Entretanto, o principal ponto do pedido dos tucanos, protocolado na última quinta-feira (30) pelo coordenador jurídico do PSDB, deputado federal Carlos Sampaio (SP) – uma autoria dos sistemas de votação e totalização dos votos por uma comissão dos partidos – foi negada.

Durante a sua explanação, presidente do TSE Dias Toffoli não escondeu a irritação com a “desconfiança” levantada pelo pedido dos tucanos. Ele citou, por exemplo, que o sistema de votação por urna eletrônica já completou 18 anos e descreveu diversos sistemas de fiscalização e confiabilidade do sistema eleitoral. O ministro destacou ainda que diversas resoluções que dispõem sobre o sistema de votação foram aprovadas com antecedência e que o TSE segue a legislação eleitoral - aprovada pelo Congresso Nacional, ambiente de participação dos partidos políticos.

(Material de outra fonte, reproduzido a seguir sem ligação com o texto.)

/-!
# Kummer radicals of eigencharacters under an automorphism of the base: the twisted minus part
# (Lang, *Cyclotomic Fields I and II*, Ch. 13 §2, proof of Thm. 2.1; Washington, *Cyclotomic Fields*, §10.2, proof of Thm. 10.9)

Topic `NumberTheory/NumberFields`; namespaces `Literature.NumberTheory.NumberFields.KummerRank` /
`….KummerEigenvector` (the files being generalised).  Theorem-only file (no definition, no named fact, no
`sorry`), unconditional.  Written by the prover seat `bsd-potss-rkm` g41 (cell `bsd-potss`, `--supports`
stmt-BirchSwinnertonDyer-19196) as step (R1) of the ISOTYPIC (component-wise) form of Leopoldt's reflection
theorem, whose `±` form is the tree's `KummerPlusMinusRank*.lean` (Lang's Thm. 2.1).

In the `±` proof (`KummerPlusMinusRankRadical.lean`) the radical `β = α^p` of an eigenvector `α` of a character
of `Gal(M/K)`, `M = K E₁` the lift of an unramified abelian `p`-extension of `K⁺`, lies in the MINUS part because
`α · g(α) ∈ K` for a lift `g` of complex conjugation (`IsCMField.mul_conjLift_mem_range_of_isMulCommutative`,
from the commutativity of `Gal(M/K⁺)`).  In the isotypic setting `M` is any Galois extension of `K` stable under
an automorphism `e` of `M` restricting to an automorphism `σ` of `K`, and the conjugation `τ ↦ e⁻¹ τ e` acts on
the character `χ` of the eigenvector; the same fixed-point computation gives the TWISTED relation
`e(α) = x · α^m` (`x ∈ K`) whenever `σ(χ(e⁻¹τe)) = χ(τ)^m` for all `τ` (Washington's
"`σ` acts on `Gal` by conjugation and on `μ_p` via `ω`", proof of Thm. 10.9).  For `e` a lift of complex
conjugation and an EVEN eigencharacter this is `m ≡ −1`, i.e. `α · e(α) ∈ K` — which is all the radical lemma
needs.  We therefore record:

* `KummerRank.exists_ideal_of_radical_of_mul_mem_range` — §C–§E of `KummerPlusMinusClassNumber.lean` /
  `KummerRank.exists_ideal_of_radical` with the minus-part input «`α · g(α) ∈ K`» as a HYPOTHESIS (and `g` any
  ring automorphism of `M` restricting to complex conjugation on `K`): `(β) = 𝔟^p`, `𝔟 𝔟̄ = (c')`,
  `c'^p = β β̄`, `N_{K/K⁺}[𝔟] = 1`, `[𝔟]^p = 1`.
* `KummerEigenvector.exists_conj` — the conjugate `e⁻¹ τ e ∈ Gal(M/K)` of `τ ∈ Gal(M/K)` by a ring automorphism
  `e` of `M` restricting to an automorphism of `K` (pointwise form, as `hilbertClassField.exists_algEquiv_conj`).
* `KummerEigenvector.exists_map_eq_mul_pow` — the twisted relation `e(α) = x · α^m`.
* `KummerEigenvector.apply_conj_eq_of_isOfFinOrder` — if the eigenvector is a ROOT OF UNITY `ω₁` with `ω₁^p ∈ K`
  (the capitulation case of the reflection map) then `χ(e⁻¹ τ e) = χ(τ)`: conjugation acts trivially on the
  character of `K(ω₁)/K`, because `e` acts on `⟨ω₁⟩ ⊇ μ_p` by one exponent (the step that replaces Lang's
  ramification hypothesis for a non-trivial even character; Washington Thm. 10.9: "`rank ε_i A ≤ rank ε_j A`"
  with no side condition when `i ≠ 0` is even).

## References

* S. Lang, *Cyclotomic Fields I and II*, GTM 121 (1990), Ch. 13 §2, Thm. 2.1 and its proof (pp. 198–200). [Lang1990]
* L. C. Washington, *Introduction to Cyclotomic Fields*, 2nd ed., GTM 83 (1997), §10.2, Thm. 10.9 and its proof,
  Thm. 10.11 (Leopoldt's Spiegelungssatz). [Washington1997]
* J. Neukirch, *Algebraic Number Theory* (1999), Ch. I §3 Thm. (3.3), §8 Prop. (8.2). [NeukirchANT1999]
-/

noncomputable section

open NumberField NumberField.IsCMField IsDedekindDomain Module IntermediateField
open scoped nonZeroDivisors

namespace Literature.NumberTheory.NumberFields

section IdealLemmas

/-- `I ^ n = J ^ n` with `n ≠ 0` forces `I = J` for ideals of a Dedekind domain (private copy of the helper of
`KummerPlusMinusRankRadical.lean`). [cite: NeukirchANT1999, Ch. I §3 Thm. (3.3)] -/
private theorem ideal_eq_of_pow_eq_pow_of_ne_zero'' {R : Type*} [CommRing R] [IsDedekindDomain R]
    {I J : Ideal R} {n : ℕ} (hn : n ≠ 0) (h : I ^ n = J ^ n) : I = J := by
  classical
  have hzero : ∀ {I J : Ideal R}, I ^ n = J ^ n → I = ⊥ → J = ⊥ := by
    intro I J h hI
    rw [hI, ← Ideal.zero_eq_bot, zero_pow hn] at h
    rw [← Ideal.zero_eq_bot]
    exact pow_eq_zero_iff hn |>.mp h.symm
  by_cases hI : I = ⊥
  · rw [hI, hzero h hI]
  by_cases hJ : J = ⊥
  · exact absurd (hzero h.symm hJ) hI
  have hf := congrArg UniqueFactorizationMonoid.normalizedFactors h
  rw [UniqueFactorizationMonoid.normalizedFactors_pow,
    UniqueFactorizationMonoid.normalizedFactors_pow] at hf
  have hf' : UniqueFactorizationMonoid.normalizedFactors I =
      UniqueFactorizationMonoid.normalizedFactors J := by
    ext q
    have := congrArg (Multiset.count q) hf
    simp only [Multiset.count_nsmul] at this
    exact Nat.eq_of_mul_eq_mul_left (Nat.pos_of_ne_zero hn) this
  rw [← Ideal.prod_normalizedFactors_eq_self hI, ← Ideal.prod_normalizedFactors_eq_self hJ, hf']

end IdealLemmas

section Radical

variable (K : Type) [Field K] [NumberField K] [IsCMField K]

"Esta foi a primeira eleição em que não foi necessária a relacração. Foi a primeira em que os programas foram testados e, uma vez lacrados, nos testes efetivados, não foi necessário correção nenhuma", exemplificou Toffoli, em uma descrição extensa sobre os procedimentos da Corte.

Além disso, o ministro comentou ainda que o PSDB não possui legitimidade para criar qualquer comissão de auditoria, assim como não cabia à Corte obrigar os demais partidos a participar de uma comissão de auditoria tomando por base a solicitação de uma única sigla. Por fim, de acordo com Toffoli, a petição dos tucanos "não revela ato concreto nem indício de fraude".

Toffoli comunicou que os dados já estavam a disposição dos partidos, do Ministério Público Federal e da Ordem dos Advogados do Brasil (OAB). O seu voto favorável ao acesso dado ao PSDB aos dados foi seguido pelos ministros Gilmar Mendes, Rosa Weber, Napoleão Nunes Maia Filho, Henrique Neves e Luciana Lóssio.

A partir de agora, o PSDB pode, ele mesmo, fazer a auditoria com base nos dados entregues.

Nas redes sociais, houve uma enxurrada de comentários diversos, uns favoráveis à decisão, outros mais descrentes quanto ao próprio presidente do TSE.

Por enquanto o PSDB não se pronunciou sobre o assunto. Segundo o jornal Folha de S. Paulo desta terça-feira, o pedido de Sampaio gerou, ainda que internamente, a reprovação de vários colegas tucanos.